Thursday, November 24, 2011

189: Pudín de Espinacas (Spinach Souffle)

2 Tablespoons butter
2 Tablespoons onion, chopped
3 cups spinach, chopped, cooked (can use frozen)
1 cup milk
2 Tablespoons flour
1 teaspoon salt
1/4 teaspoon black pepper
1 Tablespoon dry white cooking wine
3 eggs

1. Melt the butter and fry the onion until softened.

2. Dry the spinach by squeezing all the liquid out with paper towels.

3. In a blender, mix the spinach, milk, flour, salt and pepper.

4. Pour the spinach mix into the butter onion mix and heat through.

5. Once it thickens, remove the pan from the heat and add the cooking wine and mix well.

6. In a bowl, beat the eggs and gently fold in the spinach mix, adding a scoop at a time after each mixing.

7. Pour the mix into a greased bundt pan.

8. Place the bundt pan into a large Pyrex and pour hot water into the Pyrex until it comes up the sides of the bundt pan by at least 1".

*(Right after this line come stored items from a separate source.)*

/-!
# The van den Berg–Kesten inequality for decision trees (Gladkov 2024, Thm. 4.3)

Source: N. Gladkov, *Percolation Inequalities and
Decision Trees*, arXiv:2408.08457v2 (2024) [Gladkov2024], §2 (Def. 2.3, Def. 2.4, Algorithm 1),
§4 (Def. 4.1, Def. 4.2, **Theorem 4.3** and its proof, pp. 5–6).

Everything here is proved, in the finitary form in which it is used for Gladkov's three-point
bound (`GladkovThreePointBound.lean`, Thm. 6.2): a finite set `D` of coordinates ("edges"),
configurations `S ⊆ D` (the set of open coordinates) weighted by the Bernoulli weights
`wt D p S = ∏_{i ∈ D} (p if i ∈ S, else 1 - p)`, and probabilities of events of one
configuration (`Pr`) and of an independent pair of configurations (`Pr2`) as finite sums.

* `splice F S₁ S₂` — Gladkov's `C₁ →_F C₂` (Def. 2.3): the configuration equal to `S₁` on `F`
  and to `S₂` off `F`; `swapPair` — the weight-preserving involution
  `(S₁, S₂) ↦ (S₁ →_F S₂, S₂ →_F S₁)` of the pair space, also for a configuration-dependent,
  self-determined `F` (`sum_pair_reindex`), which is the finitary content of [GZ24, Lemma 4.2]
  (= Gladkov 2024, Lemma 3.1).
* `DTree ι` — binary decision trees querying coordinates of the FIRST configuration and sending
  every queried coordinate to `S` (the sub-class of Def. 2.4 / Algorithm 1 needed in §6; a
  general tree of Def. 2.4 with `S̄`-decisions below the last `S`-decision builds the same set);
  `revealed T S` — the set `S(C₁)` built by `T` on `C₁ = S`; `prune` — removal of one deepest
  node (the surgery `T ↦ T'` of the printed proof); `revealed_congr` — the set built is
  determined by the configuration on it.
* `dsqWith S A B` — the disjoint occurrence `A □_S B` of Def. 4.2 for a GIVEN set `S`
  (witness `I ⊆ C₁` of `A`, witness `J ⊆ C₁ →_S C₂` of `B`, `I ∩ J ∩ S = ∅`), for increasing
  events presented by their open witnesses; `treeDsq S₀ T A B` — the same with
  `S = S₀ ∪ revealed T C₁`.
* `Pr2_dsqWith_insert_le` — the one-edge splitting step of the printed induction
  (inequality (6), p. 6), proved by the swap-at-`e` involution; `Pr2_treeDsq_le_prune` — the
  induction step `T ↦ T'`; **`Pr2_treeDsq_le` — Theorem 4.3**:
  `P(A □_S B) ≤ P(A) P(B)` for increasing `A, B` and `S` built by any tree `T`.

Design: configurations are `Finset ι` with `S ⊆ D` enforced by summing over `D.powerset`
(no measure theory; the link with `bondPercolation` is `Russo.measureReal_eq_cylPoly`, made in
`GladkovThreePointBoundProofs.lean`). Increasing events are `IsUpperSet (A : Set (Finset ι))`.
Not here: trees reading both configurations or with `S̄`-decisions at inner nodes (Def. 2.4 in
full), the decision-tree HK inequality (Thm. 3.2), Main Lemma 8.1.
-/

noncomputable section
import Summits.RiemannHypothesis.RiemannHypothesis.Theorems.IntegerScrewDiscreteLandau

/-!
# `Lines/PowerSparseDetect_special.lean` — F3 / BC5 WITNESS for line `power-sparse-detect`
(crux `IntegerScrew.ScrewPolyFloor`, stmt-RiemannHypothesis-15757; rung harvest fwd-harvest RiemannHypothesis/01)

* rung_decl : `Summit.RiemannHypothesis.RiemannHypothesis.Theses.SparseScrew.PowerSparseDetect`
* witness   : `Summit.RiemannHypothesis.RiemannHypothesis.Theorems.IntegerScrewDiscreteLandau.DiscreteLandau_proof`
              (route item stmt-RiemannHypothesis-15758, PROVED) — the rung family `Rung C θ` at the floor parameter
              `C = 0` IS the seed: density with `C = 0` forces every `m ≥ 1` into `A` (`Rung_special`, 5 lines),
              and the seed's literal statement is recovered from the family (`example` below).
* why it is a witness of weakness and not of S: `Rung 0 θ` is a theorem NOW (no RH), while the rung
  `PowerSparseDetect = ∀ θ < 1, ∀ C, Rung C θ` needs the new lever (Ω-depth + rise bound + dense hits,
  `Lines/PowerSparseDetect.lean` stubs S1–S3) and S = RH is untouched by either.
Sorry-free. Defs = verbatim copy of the forward seat's Sketch.lean (same as in `Lines/PowerSparseDetect.lean`).
-/

set_option linter.dupNamespace false
namespace Summit.RiemannHypothesis.RiemannHypothesis.Theses.SparseScrew

def SparseDetect (A : Set ℕ) : Prop :=
  (∀ m ∈ A, 0 ≤ Literature.NumberTheory.LFunctions.zetaScrew (Real.log m)) → RiemannHypothesis

def Rung (C θ : ℝ) : Prop :=
  ∀ A : Set ℕ, (∀ m : ℕ, 1 ≤ m → ∃ a ∈ A, m ≤ a ∧ (a : ℝ) ≤ m + C * (m : ℝ) ^ θ) → SparseDetect A

def SqrtSparseDetect : Prop :=
  ∀ C : ℝ, Rung C (1 / 2)

def PowerSparseDetect : Prop :=
  ∀ θ : ℝ, θ < 1 → ∀ C : ℝ, Rung C θ

def SubexpSlackDetect : Prop :=
  (∀ ε : ℝ, 0 < ε → ∃ K : ℝ, ∀ m : ℕ, 1 ≤ m →
      -K * (m : ℝ) ^ ε ≤ Literature.NumberTheory.LFunctions.zetaScrew (Real.log m)) → RiemannHypothesis

end Summit.RiemannHypothesis.RiemannHypothesis.Theses.SparseScrew

open Summit.RiemannHypothesis.RiemannHypothesis.Theses.SparseScrew

/-- the floor, as a member of the family (5-line proof allowed by F3: `C = 0` ⇒ `a = m`). -/
theorem Rung_special (θ : ℝ) : Rung 0 θ := by
  intro A hA hpos
  refine Summit.RiemannHypothesis.RiemannHypothesis.Theorems.IntegerScrewDiscreteLandau.DiscreteLandau_proof
    fun m hm ↦ ?_
  obtain ⟨a, haA, hma, ham⟩ := hA m hm
  have hle : (a : ℝ) ≤ m := by simpa using ham
  have hma' : a = m := le_antisymm (by exact_mod_cast hle) hma
  exact hma' ▸ hpos a haA

/-- literally the seed's statement, recovered from the family (sanity). -/
example : Summit.RiemannHypothesis.RiemannHypothesis.Theses.IntegerScrew.DiscreteLandau := by
  intro h
  exact Rung_special 0 {m | 1 ≤ m} (fun m hm ↦ ⟨m, hm, le_rfl, by simp⟩) (fun m hm ↦ h m hm)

9. Bake at 375 degrees for 30 minutes. Check for doneness by inserting a toothpick or knife and having it come out clean.

10. Let cool for 30 minutes before flipping out onto a serving dish.

Makes six servings.

This dish can also be made with a layer of camarones enchilados (shrimp creole) in the middle of the spinach.